BEGIN Input data

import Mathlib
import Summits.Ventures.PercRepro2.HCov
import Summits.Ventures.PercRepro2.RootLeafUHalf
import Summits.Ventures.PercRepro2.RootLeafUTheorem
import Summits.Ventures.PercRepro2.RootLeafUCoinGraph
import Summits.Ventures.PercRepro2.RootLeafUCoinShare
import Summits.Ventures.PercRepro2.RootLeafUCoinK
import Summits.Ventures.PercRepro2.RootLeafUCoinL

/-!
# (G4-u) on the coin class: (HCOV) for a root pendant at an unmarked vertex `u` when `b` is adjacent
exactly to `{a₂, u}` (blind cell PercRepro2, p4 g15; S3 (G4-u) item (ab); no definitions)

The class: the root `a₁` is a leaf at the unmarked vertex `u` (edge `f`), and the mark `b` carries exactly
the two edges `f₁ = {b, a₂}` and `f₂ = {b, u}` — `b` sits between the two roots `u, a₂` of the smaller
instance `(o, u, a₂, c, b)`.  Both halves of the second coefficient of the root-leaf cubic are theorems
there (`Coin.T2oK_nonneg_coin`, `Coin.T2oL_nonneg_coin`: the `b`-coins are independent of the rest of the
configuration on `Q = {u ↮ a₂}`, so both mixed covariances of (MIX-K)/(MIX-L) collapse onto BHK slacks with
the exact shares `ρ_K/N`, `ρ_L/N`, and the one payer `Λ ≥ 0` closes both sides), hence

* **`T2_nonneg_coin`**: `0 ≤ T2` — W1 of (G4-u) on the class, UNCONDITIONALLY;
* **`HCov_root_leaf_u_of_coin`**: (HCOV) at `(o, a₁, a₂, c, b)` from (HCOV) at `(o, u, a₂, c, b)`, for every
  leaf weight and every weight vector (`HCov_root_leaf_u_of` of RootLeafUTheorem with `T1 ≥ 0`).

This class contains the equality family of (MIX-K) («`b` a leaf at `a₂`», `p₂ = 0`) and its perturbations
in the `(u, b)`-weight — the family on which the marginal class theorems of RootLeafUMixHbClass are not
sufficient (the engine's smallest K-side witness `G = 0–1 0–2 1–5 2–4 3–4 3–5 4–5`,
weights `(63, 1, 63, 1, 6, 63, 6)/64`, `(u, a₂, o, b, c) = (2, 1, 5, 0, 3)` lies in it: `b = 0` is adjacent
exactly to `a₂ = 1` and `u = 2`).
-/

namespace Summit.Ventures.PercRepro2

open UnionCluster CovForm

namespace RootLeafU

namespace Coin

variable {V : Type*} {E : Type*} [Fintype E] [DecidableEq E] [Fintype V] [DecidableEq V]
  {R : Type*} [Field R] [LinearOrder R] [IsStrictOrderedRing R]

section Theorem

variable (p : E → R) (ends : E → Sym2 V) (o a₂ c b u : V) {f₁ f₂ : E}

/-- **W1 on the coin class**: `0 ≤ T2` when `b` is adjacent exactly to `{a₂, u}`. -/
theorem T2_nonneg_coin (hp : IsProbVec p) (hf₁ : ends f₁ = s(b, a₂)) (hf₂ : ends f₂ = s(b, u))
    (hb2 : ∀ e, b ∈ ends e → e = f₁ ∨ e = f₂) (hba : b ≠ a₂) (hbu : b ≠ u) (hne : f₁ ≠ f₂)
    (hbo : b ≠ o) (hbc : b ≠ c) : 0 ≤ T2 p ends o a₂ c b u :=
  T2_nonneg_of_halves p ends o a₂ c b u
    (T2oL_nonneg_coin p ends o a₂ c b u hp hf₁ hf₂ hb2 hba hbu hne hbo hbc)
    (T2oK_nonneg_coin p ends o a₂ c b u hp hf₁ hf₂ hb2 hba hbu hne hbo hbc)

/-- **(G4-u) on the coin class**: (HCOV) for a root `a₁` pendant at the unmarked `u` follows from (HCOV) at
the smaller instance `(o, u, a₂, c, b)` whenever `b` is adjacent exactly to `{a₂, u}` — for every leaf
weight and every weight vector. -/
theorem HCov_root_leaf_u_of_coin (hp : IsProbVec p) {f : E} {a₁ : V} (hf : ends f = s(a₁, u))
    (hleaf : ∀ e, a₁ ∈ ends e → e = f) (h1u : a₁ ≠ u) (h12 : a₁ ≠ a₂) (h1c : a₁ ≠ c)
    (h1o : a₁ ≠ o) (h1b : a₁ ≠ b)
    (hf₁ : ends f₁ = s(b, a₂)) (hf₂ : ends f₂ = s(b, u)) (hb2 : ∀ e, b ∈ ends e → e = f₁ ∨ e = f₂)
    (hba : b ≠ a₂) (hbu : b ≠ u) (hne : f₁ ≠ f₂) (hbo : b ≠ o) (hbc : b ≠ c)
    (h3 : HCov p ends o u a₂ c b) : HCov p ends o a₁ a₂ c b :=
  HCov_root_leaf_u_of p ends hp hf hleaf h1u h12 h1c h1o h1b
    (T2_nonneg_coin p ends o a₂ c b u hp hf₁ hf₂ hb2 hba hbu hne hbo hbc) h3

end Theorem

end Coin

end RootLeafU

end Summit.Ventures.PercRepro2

END Input data
BEGIN Input data

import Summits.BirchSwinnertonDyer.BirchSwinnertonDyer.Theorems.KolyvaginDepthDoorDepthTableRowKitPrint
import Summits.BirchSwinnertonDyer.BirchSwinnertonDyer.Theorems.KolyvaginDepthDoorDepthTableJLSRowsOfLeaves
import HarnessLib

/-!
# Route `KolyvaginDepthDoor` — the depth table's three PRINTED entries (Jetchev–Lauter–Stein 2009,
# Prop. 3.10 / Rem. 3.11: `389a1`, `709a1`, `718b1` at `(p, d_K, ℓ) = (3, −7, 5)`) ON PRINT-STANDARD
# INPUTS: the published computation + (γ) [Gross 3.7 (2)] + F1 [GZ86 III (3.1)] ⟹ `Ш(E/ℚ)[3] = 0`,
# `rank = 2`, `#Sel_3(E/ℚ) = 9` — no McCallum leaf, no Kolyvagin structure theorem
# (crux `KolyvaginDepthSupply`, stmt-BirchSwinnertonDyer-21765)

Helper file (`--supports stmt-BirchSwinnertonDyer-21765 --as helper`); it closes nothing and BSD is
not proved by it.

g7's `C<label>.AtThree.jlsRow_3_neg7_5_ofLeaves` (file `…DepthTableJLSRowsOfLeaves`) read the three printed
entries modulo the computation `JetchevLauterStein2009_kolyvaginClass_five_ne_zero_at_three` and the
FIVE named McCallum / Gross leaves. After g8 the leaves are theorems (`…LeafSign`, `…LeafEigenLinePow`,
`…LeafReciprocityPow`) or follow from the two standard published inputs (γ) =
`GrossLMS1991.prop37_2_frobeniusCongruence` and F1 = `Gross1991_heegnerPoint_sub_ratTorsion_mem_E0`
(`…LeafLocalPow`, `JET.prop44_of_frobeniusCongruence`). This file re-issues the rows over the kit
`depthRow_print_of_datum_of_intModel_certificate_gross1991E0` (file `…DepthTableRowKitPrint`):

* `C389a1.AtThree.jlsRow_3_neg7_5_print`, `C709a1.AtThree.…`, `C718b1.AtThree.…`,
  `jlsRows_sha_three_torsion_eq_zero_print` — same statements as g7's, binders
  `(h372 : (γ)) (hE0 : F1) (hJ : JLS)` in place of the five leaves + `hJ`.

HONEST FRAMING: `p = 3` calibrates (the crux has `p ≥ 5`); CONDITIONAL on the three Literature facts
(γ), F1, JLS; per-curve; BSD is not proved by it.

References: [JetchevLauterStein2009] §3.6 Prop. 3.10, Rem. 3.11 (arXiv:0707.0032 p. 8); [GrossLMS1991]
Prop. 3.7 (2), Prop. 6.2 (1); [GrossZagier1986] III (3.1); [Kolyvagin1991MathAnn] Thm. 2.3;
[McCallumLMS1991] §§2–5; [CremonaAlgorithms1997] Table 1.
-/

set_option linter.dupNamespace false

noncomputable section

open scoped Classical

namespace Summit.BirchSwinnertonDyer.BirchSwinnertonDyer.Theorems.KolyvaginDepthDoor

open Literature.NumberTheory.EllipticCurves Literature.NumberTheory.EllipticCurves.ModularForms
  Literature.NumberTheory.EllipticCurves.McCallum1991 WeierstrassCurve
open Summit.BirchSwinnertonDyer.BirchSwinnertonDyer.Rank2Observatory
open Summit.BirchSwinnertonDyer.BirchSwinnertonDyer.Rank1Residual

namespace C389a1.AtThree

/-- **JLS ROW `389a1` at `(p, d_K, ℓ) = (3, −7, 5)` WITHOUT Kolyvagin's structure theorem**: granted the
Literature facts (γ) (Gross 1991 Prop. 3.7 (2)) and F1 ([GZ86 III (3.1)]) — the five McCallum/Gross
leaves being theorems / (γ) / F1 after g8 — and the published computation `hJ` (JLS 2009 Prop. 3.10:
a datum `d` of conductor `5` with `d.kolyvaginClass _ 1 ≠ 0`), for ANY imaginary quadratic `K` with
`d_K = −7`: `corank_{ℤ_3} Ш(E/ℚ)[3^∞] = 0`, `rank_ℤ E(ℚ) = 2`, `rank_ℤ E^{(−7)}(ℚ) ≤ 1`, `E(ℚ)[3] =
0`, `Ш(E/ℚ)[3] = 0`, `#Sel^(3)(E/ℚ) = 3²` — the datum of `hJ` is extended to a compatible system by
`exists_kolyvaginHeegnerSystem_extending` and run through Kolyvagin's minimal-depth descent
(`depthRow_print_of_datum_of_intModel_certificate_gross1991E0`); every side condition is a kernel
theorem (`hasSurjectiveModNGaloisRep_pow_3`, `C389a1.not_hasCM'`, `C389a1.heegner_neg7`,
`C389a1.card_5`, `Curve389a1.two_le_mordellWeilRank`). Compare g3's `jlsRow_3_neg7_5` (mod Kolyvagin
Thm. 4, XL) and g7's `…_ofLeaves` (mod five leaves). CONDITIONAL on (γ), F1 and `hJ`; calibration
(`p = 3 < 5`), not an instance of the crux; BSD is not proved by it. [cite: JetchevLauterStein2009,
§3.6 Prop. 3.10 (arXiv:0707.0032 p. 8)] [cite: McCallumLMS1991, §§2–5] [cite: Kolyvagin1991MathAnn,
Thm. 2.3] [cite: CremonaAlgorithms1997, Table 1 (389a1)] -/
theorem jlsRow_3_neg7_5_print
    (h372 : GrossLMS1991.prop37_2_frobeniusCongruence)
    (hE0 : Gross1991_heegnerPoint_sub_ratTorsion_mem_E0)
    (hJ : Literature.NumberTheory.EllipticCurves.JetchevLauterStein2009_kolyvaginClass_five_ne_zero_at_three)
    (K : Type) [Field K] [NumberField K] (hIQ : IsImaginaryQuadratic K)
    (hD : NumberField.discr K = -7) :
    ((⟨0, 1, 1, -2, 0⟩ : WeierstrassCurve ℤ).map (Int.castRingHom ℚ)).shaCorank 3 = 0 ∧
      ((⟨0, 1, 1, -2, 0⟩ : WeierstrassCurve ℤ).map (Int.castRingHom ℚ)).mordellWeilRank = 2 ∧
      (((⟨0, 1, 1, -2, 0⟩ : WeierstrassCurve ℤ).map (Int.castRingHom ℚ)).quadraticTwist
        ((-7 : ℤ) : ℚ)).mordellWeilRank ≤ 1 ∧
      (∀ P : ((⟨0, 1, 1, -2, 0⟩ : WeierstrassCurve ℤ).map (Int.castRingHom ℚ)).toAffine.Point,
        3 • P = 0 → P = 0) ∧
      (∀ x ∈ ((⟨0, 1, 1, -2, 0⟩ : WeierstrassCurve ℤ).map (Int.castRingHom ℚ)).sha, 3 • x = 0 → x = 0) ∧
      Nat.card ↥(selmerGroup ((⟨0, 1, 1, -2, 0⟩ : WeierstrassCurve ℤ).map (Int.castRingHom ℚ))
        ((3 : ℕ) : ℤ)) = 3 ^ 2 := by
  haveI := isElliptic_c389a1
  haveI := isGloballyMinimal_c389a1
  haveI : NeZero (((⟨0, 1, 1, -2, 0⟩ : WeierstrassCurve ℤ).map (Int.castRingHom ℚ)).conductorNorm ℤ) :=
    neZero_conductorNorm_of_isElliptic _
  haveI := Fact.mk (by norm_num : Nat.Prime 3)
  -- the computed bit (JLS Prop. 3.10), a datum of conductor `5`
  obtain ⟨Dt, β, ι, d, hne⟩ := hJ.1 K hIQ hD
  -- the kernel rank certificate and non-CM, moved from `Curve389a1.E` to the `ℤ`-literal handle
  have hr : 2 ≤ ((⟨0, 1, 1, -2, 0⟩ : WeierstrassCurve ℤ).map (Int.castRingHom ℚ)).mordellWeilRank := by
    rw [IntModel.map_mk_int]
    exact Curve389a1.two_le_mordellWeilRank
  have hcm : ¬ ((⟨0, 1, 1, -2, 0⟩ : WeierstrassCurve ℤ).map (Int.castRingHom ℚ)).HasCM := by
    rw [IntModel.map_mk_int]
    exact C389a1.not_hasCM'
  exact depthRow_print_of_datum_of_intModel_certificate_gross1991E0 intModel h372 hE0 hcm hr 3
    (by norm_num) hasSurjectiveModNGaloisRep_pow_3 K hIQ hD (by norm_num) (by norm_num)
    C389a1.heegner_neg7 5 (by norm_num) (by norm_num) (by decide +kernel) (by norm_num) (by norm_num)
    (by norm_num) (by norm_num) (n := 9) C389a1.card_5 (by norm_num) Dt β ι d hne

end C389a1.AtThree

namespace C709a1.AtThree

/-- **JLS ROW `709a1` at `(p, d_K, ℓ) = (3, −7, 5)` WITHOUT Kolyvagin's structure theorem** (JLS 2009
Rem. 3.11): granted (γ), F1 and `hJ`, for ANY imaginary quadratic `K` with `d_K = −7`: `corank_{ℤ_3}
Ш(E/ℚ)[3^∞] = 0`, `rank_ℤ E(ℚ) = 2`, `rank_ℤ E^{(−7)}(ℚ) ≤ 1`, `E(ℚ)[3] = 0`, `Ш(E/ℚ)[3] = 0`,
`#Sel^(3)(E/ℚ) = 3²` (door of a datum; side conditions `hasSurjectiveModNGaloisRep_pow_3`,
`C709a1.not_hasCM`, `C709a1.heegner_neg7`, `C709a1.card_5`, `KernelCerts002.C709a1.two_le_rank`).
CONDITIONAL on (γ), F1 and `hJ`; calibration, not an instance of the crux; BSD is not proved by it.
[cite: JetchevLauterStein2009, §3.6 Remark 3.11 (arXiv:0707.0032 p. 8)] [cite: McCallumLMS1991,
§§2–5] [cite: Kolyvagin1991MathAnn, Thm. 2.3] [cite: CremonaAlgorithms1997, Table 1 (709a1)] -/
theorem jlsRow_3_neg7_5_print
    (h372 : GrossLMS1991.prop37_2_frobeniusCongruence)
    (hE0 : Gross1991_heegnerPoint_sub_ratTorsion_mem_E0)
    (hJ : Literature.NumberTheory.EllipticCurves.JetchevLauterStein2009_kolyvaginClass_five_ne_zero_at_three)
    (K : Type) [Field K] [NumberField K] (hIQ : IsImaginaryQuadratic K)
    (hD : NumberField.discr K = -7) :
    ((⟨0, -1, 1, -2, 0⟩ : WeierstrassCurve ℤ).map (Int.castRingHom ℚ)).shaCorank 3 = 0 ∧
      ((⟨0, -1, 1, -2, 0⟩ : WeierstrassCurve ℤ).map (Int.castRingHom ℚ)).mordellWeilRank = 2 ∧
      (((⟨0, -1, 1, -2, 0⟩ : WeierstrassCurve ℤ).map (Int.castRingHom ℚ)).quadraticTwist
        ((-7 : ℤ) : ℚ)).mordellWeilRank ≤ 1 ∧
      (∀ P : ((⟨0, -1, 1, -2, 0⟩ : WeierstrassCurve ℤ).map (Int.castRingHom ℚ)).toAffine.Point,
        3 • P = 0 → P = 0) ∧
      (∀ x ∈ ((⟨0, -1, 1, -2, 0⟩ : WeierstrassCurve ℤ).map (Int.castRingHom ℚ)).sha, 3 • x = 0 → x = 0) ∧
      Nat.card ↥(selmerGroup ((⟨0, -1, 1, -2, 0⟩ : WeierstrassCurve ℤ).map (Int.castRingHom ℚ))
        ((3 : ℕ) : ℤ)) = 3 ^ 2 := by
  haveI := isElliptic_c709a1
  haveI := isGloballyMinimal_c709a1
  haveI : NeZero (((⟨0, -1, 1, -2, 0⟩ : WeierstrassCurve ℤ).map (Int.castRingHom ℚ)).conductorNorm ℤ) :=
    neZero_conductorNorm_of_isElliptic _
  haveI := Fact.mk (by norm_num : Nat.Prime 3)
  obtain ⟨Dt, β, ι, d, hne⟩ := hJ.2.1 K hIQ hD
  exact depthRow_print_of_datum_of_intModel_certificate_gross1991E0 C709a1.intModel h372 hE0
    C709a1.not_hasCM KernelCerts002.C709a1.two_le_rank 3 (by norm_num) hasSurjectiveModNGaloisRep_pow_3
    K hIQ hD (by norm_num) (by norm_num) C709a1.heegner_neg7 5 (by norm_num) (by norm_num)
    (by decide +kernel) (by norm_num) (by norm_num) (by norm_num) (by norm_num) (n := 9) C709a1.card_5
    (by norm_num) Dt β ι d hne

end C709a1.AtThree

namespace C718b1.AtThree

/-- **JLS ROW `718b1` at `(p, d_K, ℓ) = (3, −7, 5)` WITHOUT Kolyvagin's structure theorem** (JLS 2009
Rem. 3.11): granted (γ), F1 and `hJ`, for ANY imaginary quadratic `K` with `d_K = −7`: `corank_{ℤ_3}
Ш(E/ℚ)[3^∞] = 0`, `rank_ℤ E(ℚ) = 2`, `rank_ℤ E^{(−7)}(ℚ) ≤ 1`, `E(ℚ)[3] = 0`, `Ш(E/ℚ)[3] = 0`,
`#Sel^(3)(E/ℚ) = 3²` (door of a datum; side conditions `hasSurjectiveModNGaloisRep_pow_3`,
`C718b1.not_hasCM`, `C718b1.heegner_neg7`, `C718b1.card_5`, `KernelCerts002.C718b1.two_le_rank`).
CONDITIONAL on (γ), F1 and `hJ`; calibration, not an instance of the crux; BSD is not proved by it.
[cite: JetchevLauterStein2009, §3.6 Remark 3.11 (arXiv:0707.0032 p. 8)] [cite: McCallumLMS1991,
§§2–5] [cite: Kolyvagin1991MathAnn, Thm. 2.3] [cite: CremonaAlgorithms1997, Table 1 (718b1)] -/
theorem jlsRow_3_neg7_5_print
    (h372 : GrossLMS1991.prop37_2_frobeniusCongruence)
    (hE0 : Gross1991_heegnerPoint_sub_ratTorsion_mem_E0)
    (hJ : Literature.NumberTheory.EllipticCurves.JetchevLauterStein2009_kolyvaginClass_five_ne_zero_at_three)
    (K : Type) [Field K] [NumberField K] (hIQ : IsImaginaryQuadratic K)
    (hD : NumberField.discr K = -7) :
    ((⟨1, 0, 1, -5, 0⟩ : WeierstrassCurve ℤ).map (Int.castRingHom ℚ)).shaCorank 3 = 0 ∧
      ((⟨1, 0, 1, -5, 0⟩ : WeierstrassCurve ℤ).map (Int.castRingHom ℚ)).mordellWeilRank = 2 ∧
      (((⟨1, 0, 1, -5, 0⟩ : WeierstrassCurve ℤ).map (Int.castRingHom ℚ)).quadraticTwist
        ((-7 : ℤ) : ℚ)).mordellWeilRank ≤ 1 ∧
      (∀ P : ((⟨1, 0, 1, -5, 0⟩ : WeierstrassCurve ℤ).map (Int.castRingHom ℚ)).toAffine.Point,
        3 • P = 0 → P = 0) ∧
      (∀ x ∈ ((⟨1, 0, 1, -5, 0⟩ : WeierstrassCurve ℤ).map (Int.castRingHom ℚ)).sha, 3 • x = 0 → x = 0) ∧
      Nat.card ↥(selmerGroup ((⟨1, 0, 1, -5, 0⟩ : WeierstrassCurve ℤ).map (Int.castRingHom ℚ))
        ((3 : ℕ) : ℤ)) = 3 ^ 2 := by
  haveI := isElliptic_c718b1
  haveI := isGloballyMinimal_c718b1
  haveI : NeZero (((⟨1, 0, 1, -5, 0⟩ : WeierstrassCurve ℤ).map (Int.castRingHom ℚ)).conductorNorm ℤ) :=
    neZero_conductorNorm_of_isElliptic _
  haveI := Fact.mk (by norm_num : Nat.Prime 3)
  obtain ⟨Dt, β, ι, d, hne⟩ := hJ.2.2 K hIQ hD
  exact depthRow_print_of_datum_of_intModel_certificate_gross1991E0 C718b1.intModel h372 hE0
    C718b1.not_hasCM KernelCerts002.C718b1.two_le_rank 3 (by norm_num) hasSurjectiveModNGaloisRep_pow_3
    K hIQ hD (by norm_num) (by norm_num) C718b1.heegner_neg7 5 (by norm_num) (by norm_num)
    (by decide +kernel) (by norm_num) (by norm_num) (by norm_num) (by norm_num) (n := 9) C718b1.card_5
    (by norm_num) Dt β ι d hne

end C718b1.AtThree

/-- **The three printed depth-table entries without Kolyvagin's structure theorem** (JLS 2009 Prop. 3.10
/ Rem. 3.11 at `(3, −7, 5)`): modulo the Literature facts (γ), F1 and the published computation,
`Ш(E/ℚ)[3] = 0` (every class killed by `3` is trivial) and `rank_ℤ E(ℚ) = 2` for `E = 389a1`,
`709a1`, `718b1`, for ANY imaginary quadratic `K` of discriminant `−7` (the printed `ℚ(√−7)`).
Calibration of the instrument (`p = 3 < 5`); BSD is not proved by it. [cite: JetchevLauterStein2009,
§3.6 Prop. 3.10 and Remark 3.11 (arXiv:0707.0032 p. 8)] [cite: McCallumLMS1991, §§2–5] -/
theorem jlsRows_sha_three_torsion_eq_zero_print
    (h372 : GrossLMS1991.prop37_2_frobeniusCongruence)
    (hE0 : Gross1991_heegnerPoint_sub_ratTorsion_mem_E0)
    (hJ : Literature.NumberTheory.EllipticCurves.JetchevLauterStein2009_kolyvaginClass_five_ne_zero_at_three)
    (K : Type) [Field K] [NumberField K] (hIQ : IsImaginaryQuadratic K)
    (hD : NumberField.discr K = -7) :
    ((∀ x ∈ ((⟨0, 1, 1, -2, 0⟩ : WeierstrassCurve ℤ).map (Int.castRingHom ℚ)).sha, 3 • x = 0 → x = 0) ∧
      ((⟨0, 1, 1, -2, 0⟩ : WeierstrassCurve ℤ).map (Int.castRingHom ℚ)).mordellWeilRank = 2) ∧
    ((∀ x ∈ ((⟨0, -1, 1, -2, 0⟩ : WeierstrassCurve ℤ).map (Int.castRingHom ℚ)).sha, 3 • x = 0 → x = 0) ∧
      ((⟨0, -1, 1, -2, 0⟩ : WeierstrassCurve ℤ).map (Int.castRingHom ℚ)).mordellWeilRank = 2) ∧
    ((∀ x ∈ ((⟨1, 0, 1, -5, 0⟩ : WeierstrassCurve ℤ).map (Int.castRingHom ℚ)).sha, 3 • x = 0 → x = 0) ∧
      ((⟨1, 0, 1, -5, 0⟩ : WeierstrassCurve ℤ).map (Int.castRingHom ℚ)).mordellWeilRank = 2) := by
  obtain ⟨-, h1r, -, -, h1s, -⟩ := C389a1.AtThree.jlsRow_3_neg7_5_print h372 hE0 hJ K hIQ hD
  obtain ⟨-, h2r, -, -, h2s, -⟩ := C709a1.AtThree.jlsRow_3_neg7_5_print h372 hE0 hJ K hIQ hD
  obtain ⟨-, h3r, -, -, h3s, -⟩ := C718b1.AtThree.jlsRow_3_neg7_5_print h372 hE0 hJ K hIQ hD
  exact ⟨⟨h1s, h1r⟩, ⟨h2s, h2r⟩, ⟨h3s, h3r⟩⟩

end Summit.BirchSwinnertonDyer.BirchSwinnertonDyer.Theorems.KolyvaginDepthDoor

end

END Input data

*What is required*.
Using only the data above, copy out the lines that include the word "variable".

*Your solution*.
variable {V : Type*} {E : Type*} [Fintype E] [DecidableEq E] [Fintype V] [DecidableEq V]
variable (p : E → R) (ends : E → Sym2 V) (o a₂ c b u : V) {f₁ f₂ : E}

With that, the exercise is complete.